To the extent you remain at risk for collections, you should build in floors for collection percentages where possible. You should not be at risk for productivity targets that cannot be reached by reason of your exclusion from insurance panels due to your affiliation with your employer, or because your employer has otherwise undermined your efforts at productivity such as by locating another employed physician too close to your offices, or due to inappropriate shifting of ancillary income to the central operating entity.

Other hot issues include commitments from your institutional employer to levels of staffing (both clinical and support staff), marketing efforts and other amenities such as a hospitalist service which may enhance your ability to deliver high-quality and efficient care.

If the hospital is asking you to reopen your compensation terms, you should ask for other considerations in return such as reductions in the scope, time or applicability of your restrictive covenant, a longer extension, “friendlier” exit terms upon expiration of the renewal term (as noted below) or other concessions valuable to you. Your individual goals will dictate your priorities.

If you are separating from an institutional employer, there are potentially many more issues to negotiate. Also, you have more clout if the hospital is asking you to separate before the end of the term than if you are asking to be released early or if your contract is at an end.

Issues to consider and negotiate include:

• Waiver or modification of restrictive covenants (and strings attached, if any, i.e. staying on staff at the hospital and continuing to participate in any affiliated health plans, or not selling to or joining another health system for a stated period).

• Ownership of charts.

• Notice to patients, particularly if you are relocating to a new office.

• Permission to solicit key staff for employment, if desired.

• Transfer of billing, collection and patient demographic data in usable form.

• Start-up capital and transition financing (MGMA estimates capital needs to re-launch a private practice to be between $100,000 and $250, 000 per physician)—can be structured as a loan or an early-termination settlement.

• Assumption of leases, if desired.

• Repurchase and valuation of hard assets.

• Valuation of repurchase of goodwill. Note that both the IRS and the Inspector General may raise an eyebrow if the repurchase price is for little or no consideration but the original hospital purchase price was six figures. Be prepared to demonstrate that the current fair market value of a practice in today’s environment is different from its value at the time of acquisition due to changing market conditions and other factors.

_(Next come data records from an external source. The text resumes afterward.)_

import Summits.KontsevichZagierPeriods.KontsevichZagierPeriods.Theorems.RootDecompRationalCubeDichotomyRankDescentP03

/-! # `RootDecompRationalCubeDichotomyRankDescentP04` — part 4/14 of the mechanical ≤400-line split of `RankDescent_v12_landing.lean` (sha256 00885b8b9882f02e…)
Source: decomp-kz lens-2 g13 `RankDescent_v12.lean` (HOME/decomp-kz-lens-2/g13/, sha256 00885b8b…; critic g5-18…g5-66 CLEARED as NODE v1–v12 for crux stmt-KontsevichZagierPeriods-26322 RationalCubePiKernelSingle: rank dichotomy single_of_fullRankGeTwo + RankLeOneKernel, de Rham-exact descent, linear-in-one-variable / hyperbola / Fermat–hyperbolic / conic classes, transport kit, Brieskorn module; writer g7 l.1222: «landing split §0–4 ∣ … ∣ §16 --supports 26322 endorsed»); `#print axioms` pins removed; landed by census-1 g9.
Split by census-1 g9 `gen/splitlean.py`: scopes re-opened with their `open`/`variable`/`set_option` context; mathematics and declaration order unchanged. -/

noncomputable section
open MeasureTheory Set MvPolynomial
open Literature.NumberTheory.Transcendental
open Literature.NumberTheory.Transcendental.KZ
namespace Summit.KontsevichZagierPeriods.RootDecompRationalCubeDichotomy.Rung26322.RankDescent
variable {M : ℕ}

• Timing of transition, particularly with regard to the need for health plan recredentialing and contracting and/or new group provider numbers.

• Keeping divisions together, or separating them if desired, upon divestiture.

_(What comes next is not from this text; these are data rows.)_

/-- `R = rad(u·w·Q)` as a real number (the radical is computed in `ℤ`, then `natAbs`, then cast). -/
abbrev Rr (u w : ℤ) : ℝ := (((UniqueFactorizationMonoid.radical (u * w * Q u w)).natAbs : ℕ) : ℝ)

/-- `rad z` as a real number. -/
abbrev radR (z : ℤ) : ℝ := (((UniqueFactorizationMonoid.radical z).natAbs : ℕ) : ℝ)

/-- `T₀ : w² + Q = u(u − 11w)`, i.e. `1 − ξ₀ = u(u−11w)/w²`. -/
theorem tU (u w : ℤ) : w ^ 2 + Q u w = u * (u - 11 * w) := by
  simp only [Q]; ring

/-- The cusp swap `(u, w) ↦ (w, −u)` negates `Q` … -/
theorem Q_swap (u w : ℤ) : Q w (-u) = -Q u w := by
  simp only [Q]; ring

/-- … and FIXES the product `u·w·Q` literally (so `rad(uwQ)` is unchanged). -/
theorem prod_swap (u w : ℤ) : w * (-u) * Q w (-u) = u * w * Q u w := by
  simp only [Q]; ring

/-- H0 (cast bookkeeping, proved): `rad z`, as a real, is the product of the rational primes of `z`. -/
theorem natAbs_radical_cast (z : ℤ) : radR z = ∏ p ∈ z.natAbs.primeFactors, (p : ℝ) := by
  simp only [radR]
  rw [← Int.radical_natAbs_eq_radical, Int.natAbs_natCast, Nat.radical_eq_prod_primeFactors, Nat.cast_prod]

/-- H1 (proved): `1 ≤ rad z` as a real. -/
theorem one_le_radR (z : ℤ) : 1 ≤ radR z := by
  simp only [radR]
  exact_mod_cast Int.natAbs_pos.mpr (UniqueFactorizationMonoid.radical_ne_zero (a := z))

/-- H2 (proved; HARVEST of conj-k2 g4 `radR_eq`): `R = rad u · rad w · rad Q` as reals
(tree: `GoldenFromNFPencil.natAbs_radical_prod`). -/
theorem radR_prod {u w : ℤ} (h : IsCoprime u w) : Rr u w = radR u * radR w * radR (Q u w) := by
  simp only [Rr, radR, Q]
  rw [GoldenFromNFPencil.natAbs_radical_prod h]; push_cast; ring

/-- E0 (PROVED; HARVEST verbatim of conj-k3 g2 `SanityK3G2.aux_degenerate_iff`): the two cusp
escapes `u(u − 11w) = 0` / `w(11u + w) = 0` are exactly the four unit pairs `±(11,1)`, `±(1,−11)`. -/
theorem aux_degenerate_iff (u w : ℤ) (hcop : IsCoprime u w) (h0 : u * w * (u ^ 2 - 11 * u * w - w ^ 2) ≠ 0) :
    (u * (u - 11 * w) = 0 ∨ w * (11 * u + w) = 0) ↔
      ((u = 11 ∧ w = 1) ∨ (u = -11 ∧ w = -1) ∨ (u = 1 ∧ w = -11) ∨ (u = -1 ∧ w = 11)) := by
  have hu : u ≠ 0 := fun h => h0 (by rw [h]; ring)
  have hw : w ≠ 0 := fun h => h0 (by rw [h]; ring)
  constructor
  · rintro (h | h)
    · have h' : u = 11 * w := by
        rcases mul_eq_zero.mp h with h | h
        · exact absurd h hu
        · linarith
      have hunit : IsUnit w := by
        rw [h'] at hcop
        exact hcop.isUnit_of_dvd' (dvd_mul_left w 11) dvd_rfl
      rcases Int.isUnit_iff.mp hunit with rfl | rfl
      · left; constructor <;> omega
      · right; left; constructor <;> omega
    · have h' : w = -11 * u := by
        rcases mul_eq_zero.mp h with h | h
        · exact absurd h hw
        · linarith
      have hunit : IsUnit u := by
        rw [h'] at hcop
        exact hcop.isUnit_of_dvd' dvd_rfl (dvd_mul_left u (-11))
      rcases Int.isUnit_iff.mp hunit with rfl | rfl
      · right; right; left; constructor <;> omega
      · right; right; right; constructor <;> omega
  · rintro (⟨rfl, rfl⟩ | ⟨rfl, rfl⟩ | ⟨rfl, rfl⟩ | ⟨rfl, rfl⟩) <;> norm_num

/-! ## 3 · FILE A (number theory, ~150 lines): the ONE call and its two clauses -/

/-- A1 (XS, proved): `ζ = −sign Q = ±1` for `Q ≠ 0`. -/
theorem neg_sgn_cases {z : ℤ} (hz : z ≠ 0) : (-sgn z = 1 ∨ -sgn z = -1) := by
  rcases lt_or_gt_of_ne hz with h | h
  · left; simp [sgn, Int.sign_eq_neg_one_of_neg h]
  · right; simp [sgn, Int.sign_eq_one_of_pos h]

/-- A2 (XS, PROVED): `1 − ξ₀ = u(u − 11w)/w²` (`Nat.cast_natAbs`, `Int.sign_mul_abs`, `Int.cast_abs`, `sq_abs`,
`field_simp`, `push_cast [Q]`, `ring`). -/
theorem one_sub_xiU {u w : ℤ} (hw : w ≠ 0) :
    1 - xiU u w = ((u : ℚ) * (u - 11 * w)) / (w : ℚ) ^ 2 := by
  have hw' : (w : ℚ) ≠ 0 := by exact_mod_cast hw
  have h1 : ((Int.sign (Q u w) : ℤ) : ℚ) * (((Q u w).natAbs : ℕ) : ℚ) = ((Q u w : ℤ) : ℚ) := by
    rw [Nat.cast_natAbs, ← Int.cast_mul, Int.sign_mul_abs]
  have h2 : ((w.natAbs ^ 2 : ℕ) : ℚ) = (w : ℚ) ^ 2 := by
    rw [Nat.cast_pow, Nat.cast_natAbs, Int.cast_abs, sq_abs]
  have h3 : xiU u w = -((Q u w : ℤ) : ℚ) / (w : ℚ) ^ 2 := by
    show (-sgn (Q u w)) * ((((Q u w).natAbs : ℕ) : ℚ) / ((w.natAbs ^ 2 : ℕ) : ℚ)) = _
    rw [h2, ← h1]; simp only [sgn]; ring
  rw [h3]
  field_simp
  push_cast [Q]
  ring

/-- E1 (XS, PROVED from E0): the cusp-0 escape `u = 11w` forces `(u, w) = ±(11, 1)`, so `H = 11`. -/
theorem escape_u {u w : ℤ} (h : IsCoprime u w) (h0 : u * w * Q u w ≠ 0) (he : u - 11 * w = 0) :
    H u w = 11 := by
  have hdeg : u * (u - 11 * w) = 0 ∨ w * (11 * u + w) = 0 := Or.inl (by rw [he, mul_zero])
  rcases (aux_degenerate_iff u w h h0).mp hdeg with ⟨rfl, rfl⟩ | ⟨rfl, rfl⟩ | ⟨rfl, rfl⟩ | ⟨rfl, rfl⟩
  · show max |((11 : ℤ) : ℝ)| |((1 : ℤ) : ℝ)| = 11
    norm_num [max_def]
  · show max |((-11 : ℤ) : ℝ)| |((-1 : ℤ) : ℝ)| = 11
    norm_num [max_def]
  · exfalso; norm_num at he
  · exfalso; norm_num at he

/-- E3 (S−): off the escape `x·y = |Q|·w² > 1`.  `|Q|·w² = 1` forces `w = ±1`, `Q = ±1`, and then
`u(u − 11w) = w² + Q ∈ {0, 2}` (`tU`): `0` is the escape (excluded by `hne`), `2 = u(u ∓ 11)` is insoluble
(`u ∣ 2`: four values, `decide`).  Alternative: `Int.natAbs_mul_self`/`Int.eq_one_or_neg_one_of_mul_eq_one'`. -/
theorem one_lt_xy_u {u w : ℤ} (h0 : u * w * Q u w ≠ 0) (hne : u - 11 * w ≠ 0) :
    1 < (Q u w).natAbs * w.natAbs ^ 2 := by
  sorry

/-- E5 (XS, proved): `gcd(|Q|, |w|²) = 1` (`GoldenFromNFPencil.isCoprime_quadForm_right`). -/
theorem coprime_xy_u {u w : ℤ} (h : IsCoprime u w) : ((Q u w).natAbs).Coprime (w.natAbs ^ 2) := by
  have h1 : IsCoprime (Q u w) w := (GoldenFromNFPencil.isCoprime_quadForm_right h).symm
  exact (Int.isCoprime_iff_nat_coprime.mp h1).pow_right 2

/-- E6 (XS, PROVED from A2): `ξ₀ ≠ 1` off the escape (`1 − ξ₀ = u(u−11w)/w² ≠ 0`). -/
theorem xiU_ne_one {u w : ℤ} (h0 : u * w * Q u w ≠ 0) (hne : u - 11 * w ≠ 0) : xiU u w ≠ 1 := by
  obtain ⟨huw, _⟩ := mul_ne_zero_iff.mp h0
  obtain ⟨hu, hw⟩ := mul_ne_zero_iff.mp huw
  intro h1
  have h2 := one_sub_xiU (u := u) hw
  rw [h1, sub_self] at h2
  have hw' : (w : ℚ) ≠ 0 := by exact_mod_cast hw
  have hu' : (u : ℚ) ≠ 0 := by exact_mod_cast hu
  have hne' : (u : ℚ) - 11 * w ≠ 0 := by exact_mod_cast hne
  exact (div_ne_zero (mul_ne_zero hu' hne') (pow_ne_zero 2 hw')) h2.symm

/-- C0 (PROVED — the ONE CALL with its side conditions A1/E3/E5/E6): both clauses of
`Pasten.approx_div` for `ξ₀`, with `Θ₀ = Th K u w`; the exact term File A uses twice. -/
theorem cusp0_call {K : ℝ} (hK : 1 ≤ K) (hP : PastenApproximationBound K) {u w : ℤ}
    (h : IsCoprime u w) (h0 : u * w * Q u w ≠ 0) (hne : u - 11 * w ≠ 0) :
    (-Real.log |((1 - xiU u w : ℚ) : ℝ)| < Th K u w * Yxi u w) ∧
    ∀ p : ℕ, p.Prime → (padicValRat p (1 - xiU u w) : ℝ) * Real.log p <
        Th K u w * ((p / Real.log p) * Real.log (max (Real.exp 1) (p * logHeight₁ (xiU u w)))) := by
  obtain ⟨huw, hQ⟩ := mul_ne_zero_iff.mp h0
  obtain ⟨_, hw⟩ := mul_ne_zero_iff.mp huw
  have hx : (Q u w).natAbs ≠ 0 := Int.natAbs_ne_zero.mpr hQ
  have hy : w.natAbs ^ 2 ≠ 0 := pow_ne_zero _ (Int.natAbs_ne_zero.mpr hw)
  exact approx_div hK hP hx hy (coprime_xy_u h) (one_lt_xy_u h0 hne) 0 (neg_sgn_cases hQ)
    (xiU_ne_one h0 hne)

/-- P1 (S): for `p ∣ u`: `ν_p(u) ≤ ν_p(u) + ν_p(u − 11w) = ord_p(1 − ξ₀)` (`p ∤ w` by coprimality; A2,
`padicValRat.div`, `padicValRat.mul`, `padicValRat.of_int`, `padicValRat.pow`, `padicValInt` of a unit
at `p` is `0`, `Nat.factorization_def`/`padicValInt_natAbs`).  Template: k1-g4 `log_le_of_dvd_a`. -/
theorem factorization_le_padicValRat_xiU {u w : ℤ} (h : IsCoprime u w) (h0 : u * w * Q u w ≠ 0)
    (hne : u - 11 * w ≠ 0) {p : ℕ} (hp : p ∈ u.natAbs.primeFactors) :
    ((u.natAbs.factorization p : ℕ) : ℝ) ≤ ((padicValRat p (1 - xiU u w) : ℤ) : ℝ) := by
  sorry

/-- P2 (S, generic = the divisor form of the summation inside `ThreeRoutes.log_lt_route_a`):
`log|u| = ∑_{p∣u} ν_p(u) log p` (`log_eq_sum_factorization_mul_log`) against a prime-by-prime bound
(`Finset.sum_le_sum`, `Finset.mul_sum`; the strict `<` is only used as `≤`). -/
theorem log_natAbs_le_of_padic {u : ℤ} (hu : u ≠ 0) {ξ : ℚ} {Θ : ℝ} {F : ℕ → ℝ}
    (hval : ∀ p ∈ u.natAbs.primeFactors, ((u.natAbs.factorization p : ℕ) : ℝ) ≤ ((padicValRat p (1 - ξ) : ℤ) : ℝ))
    (hbd : ∀ p : ℕ, p.Prime → ((padicValRat p (1 - ξ) : ℤ) : ℝ) * Real.log p < Θ * F p) :
    Real.log |(u : ℝ)| ≤ Θ * ∑ p ∈ u.natAbs.primeFactors, F p := by
  sorry

/-- P3 (XS, PROVED from two tree lemmas): `(p/log p) · log max(e, p·h) ≤ 3p · log max(e, h)`. -/
theorem numerics_prime {p : ℕ} (hp : p.Prime) (h : ℝ) :
    (p : ℝ) / Real.log p * Real.log (max (Real.exp 1) (p * h)) ≤
      3 * p * Real.log (max (Real.exp 1) h) := by
  have hp1 : (1 : ℝ) ≤ p := by exact_mod_cast hp.one_lt.le
  have hp2 : (2 : ℝ) ≤ p := by exact_mod_cast hp.two_le
  have hpl : 0 ≤ (p : ℝ) / Real.log p := div_nonneg (by linarith) (Real.log_nonneg hp1)
  calc (p : ℝ) / Real.log p * Real.log (max (Real.exp 1) (p * h))
      ≤ (p : ℝ) / Real.log p * (Real.log p + Real.log (max (Real.exp 1) h)) :=
        mul_le_mul_of_nonneg_left (log_max_exp_mul_le hp1) hpl
    _ ≤ 3 * p * Real.log (max (Real.exp 1) h) := div_log_mul_add_le hp2 (one_le_log_max_exp h)

/-- C1 (PROVED composition, p-adic clause summed over `p ∣ u`): `log|u| ≤ 3 · Θ₀ · Y · Σ_{p ∣ u} p`
(C0.2 + P1 + P2 with `F p := 3 Y p` via P3 and `theta_nonneg`; then `Finset.mul_sum`). -/
theorem cusp0_padic {K : ℝ} (hK : 1 ≤ K) (hP : PastenApproximationBound K) {u w : ℤ}
    (h : IsCoprime u w) (h0 : u * w * Q u w ≠ 0) (hne : u - 11 * w ≠ 0) :
    Real.log |(u : ℝ)| ≤ 3 * Th K u w * Yxi u w * ∑ p ∈ u.natAbs.primeFactors, (p : ℝ) := by
  obtain ⟨huw, _⟩ := mul_ne_zero_iff.mp h0
  obtain ⟨hu, _⟩ := mul_ne_zero_iff.mp huw
  have hC := (cusp0_call hK hP h h0 hne).2
  have hΘ : 0 ≤ Th K u w := theta_nonneg (zero_le_one.trans hK) _ _ _
  have hbd : ∀ p : ℕ, p.Prime →
      ((padicValRat p (1 - xiU u w) : ℤ) : ℝ) * Real.log p < Th K u w * (3 * Yxi u w * p) := by
    intro p hp
    have h1 := hC p hp
    have h2 := mul_le_mul_of_nonneg_left (numerics_prime hp (logHeight₁ (xiU u w))) hΘ
    have h3 : Th K u w * (3 * p * Real.log (max (Real.exp 1) (logHeight₁ (xiU u w)))) =
        Th K u w * (3 * Yxi u w * p) := by
      simp only [Yxi]; ring
    linarith
  have key := log_natAbs_le_of_padic hu (fun p hp => factorization_le_padicValRat_xiU h h0 hne hp) hbd
  rw [← Finset.mul_sum] at key
  linarith

/-- C2 (S, the transfer inequality): `|1 − ξ₀| = |u|·|u − 11w| / w² ≤ 12|u|/|w|` when `|u| ≤ |w|`
(A2 cast to `ℝ` (`Rat.cast_div`, `Rat.cast_mul`, …); `|u − 11w| ≤ |u| + 11|w| ≤ 12|w|`; `div_le_div_iff`). -/
theorem abs_one_sub_xiU_le {u w : ℤ} (h0 : u * w * Q u w ≠ 0) (hle : |(u : ℝ)| ≤ |(w : ℝ)|) :
    |((1 - xiU u w : ℚ) : ℝ)| ≤ 12 * |(u : ℝ)| / |(w : ℝ)| := by
  sorry

/-- C3 (S, REGIME-FREE transfer): `log H ≤ log|u| + log 12 + Θ₀ · Y`.
Case `|w| ≤ |u|`: `H = |u|` and `log 12 + Θ₀Y ≥ 0` (`theta_nonneg`, `one_le_log_max_exp`).  Case `|u| < |w|`:
`H = |w|` and C0.1 + C2: `−log(12|u|/|w|) ≤ −log|1 − ξ₀| < Θ₀Y` (`Real.log_le_log`, `|1 − ξ₀| > 0` by E6),
i.e. `log|w| < log|u| + log 12 + Θ₀Y` (`Real.log_div`, `Real.log_mul`, `|u| ≥ 1`). -/
theorem cusp0_transfer {K : ℝ} (hK : 1 ≤ K) (hP : PastenApproximationBound K) {u w : ℤ}
    (h : IsCoprime u w) (h0 : u * w * Q u w ≠ 0) (hne : u - 11 * w ≠ 0) :
    Real.log (H u w) ≤ Real.log |(u : ℝ)| + Real.log 12 + Th K u w * Yxi u w := by
  sorry

/-- C4 (PROVED, composition of C1 and C3): the one-cusp pre-bound before absorption. -/
theorem cusp0_pre {K : ℝ} (hK : 1 ≤ K) (hP : PastenApproximationBound K) {u w : ℤ}
    (h : IsCoprime u w) (h0 : u * w * Q u w ≠ 0) (hne : u - 11 * w ≠ 0) :
    Real.log (H u w) ≤
      Real.log 12 + Th K u w * Yxi u w * (1 + 3 * ∑ p ∈ u.natAbs.primeFactors, (p : ℝ)) := by
  have h1 := cusp0_padic hK hP h h0 hne
  have h2 := cusp0_transfer hK hP h h0 hne
  have h3 : Th K u w * Yxi u w * (1 + 3 * ∑ p ∈ u.natAbs.primeFactors, (p : ℝ)) =
      Th K u w * Yxi u w + 3 * Th K u w * Yxi u w * ∑ p ∈ u.natAbs.primeFactors, (p : ℝ) := by ring
  linarith

/-! ## 4 · FILE C, part 1 (absorption inputs): `h(ξ₀) ≤ 2y`, `Θ₀ ≤ KC·R^η`, `1 + 3Σp ≤ 4 rad u` -/

/-- Y1 (S): `h(ξ₀) ≤ log|Q| + log w² ≤ log(13H²) + log(13H²) = 2y`
(`Pasten.logHeight₁_sign_mul_div_le hx hy hζ : h(ζ·x/y) ≤ log x + log y`; `|Q| ≤ 13H²`, `w² ≤ H² ≤ 13H²`,
`Real.log_le_log`; casts `Int.cast_natAbs`/`Nat.cast_pow`). -/
theorem logHeight₁_xiU_le {u w : ℤ} (h0 : u * w * Q u w ≠ 0) :
    logHeight₁ (xiU u w) ≤ 2 * Ylin u w := by
  sorry

/-- Y1' (XS, proved): hence `Y = log max(e, h(ξ₀)) ≤ log max(e, 2y)`. -/
theorem Yxi_le {u w : ℤ} (h0 : u * w * Q u w ≠ 0) :
    Yxi u w ≤ Real.log (max (Real.exp 1) (2 * Ylin u w)) :=
  log_max_exp_mono (logHeight₁_xiU_le h0)

/-- T0 (S, radical bookkeeping): `rad(|Q|, |w|², |u|) = rad(u·w·Q)` as natural numbers
(`Dioph.rad a b c = (a*b*c).primeFactors.prod id`-shape: `Nat.primeFactors_mul`, `Nat.primeFactors_pow`,
`Int.natAbs_mul`, `Int.natAbs_pow`, `Int.radical_natAbs_eq_radical`, `Nat.radical_eq_prod_primeFactors`,
`Finset.union_comm`).  Template: k1-g4 `rad_xy_eq`. -/
theorem rad_aux_eq {u w : ℤ} (h0 : u * w * Q u w ≠ 0) :
    rad (Q u w).natAbs (w.natAbs ^ 2) u.natAbs = (UniqueFactorizationMonoid.radical (u * w * Q u w)).natAbs := by
  sorry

Just as it was important to have qualified and experienced advisors when entering into a relationship with a health system, it is even more important when modifying or ending that relationship. Your health care attorney should be involved in the discussions before they are reduced to a final proposal so that all issues and alternatives are raised and considered in a timely manner.

William H. Maruca, Esq., is a shareholder with the Pittsburgh law firm of Kabala & Geeseman.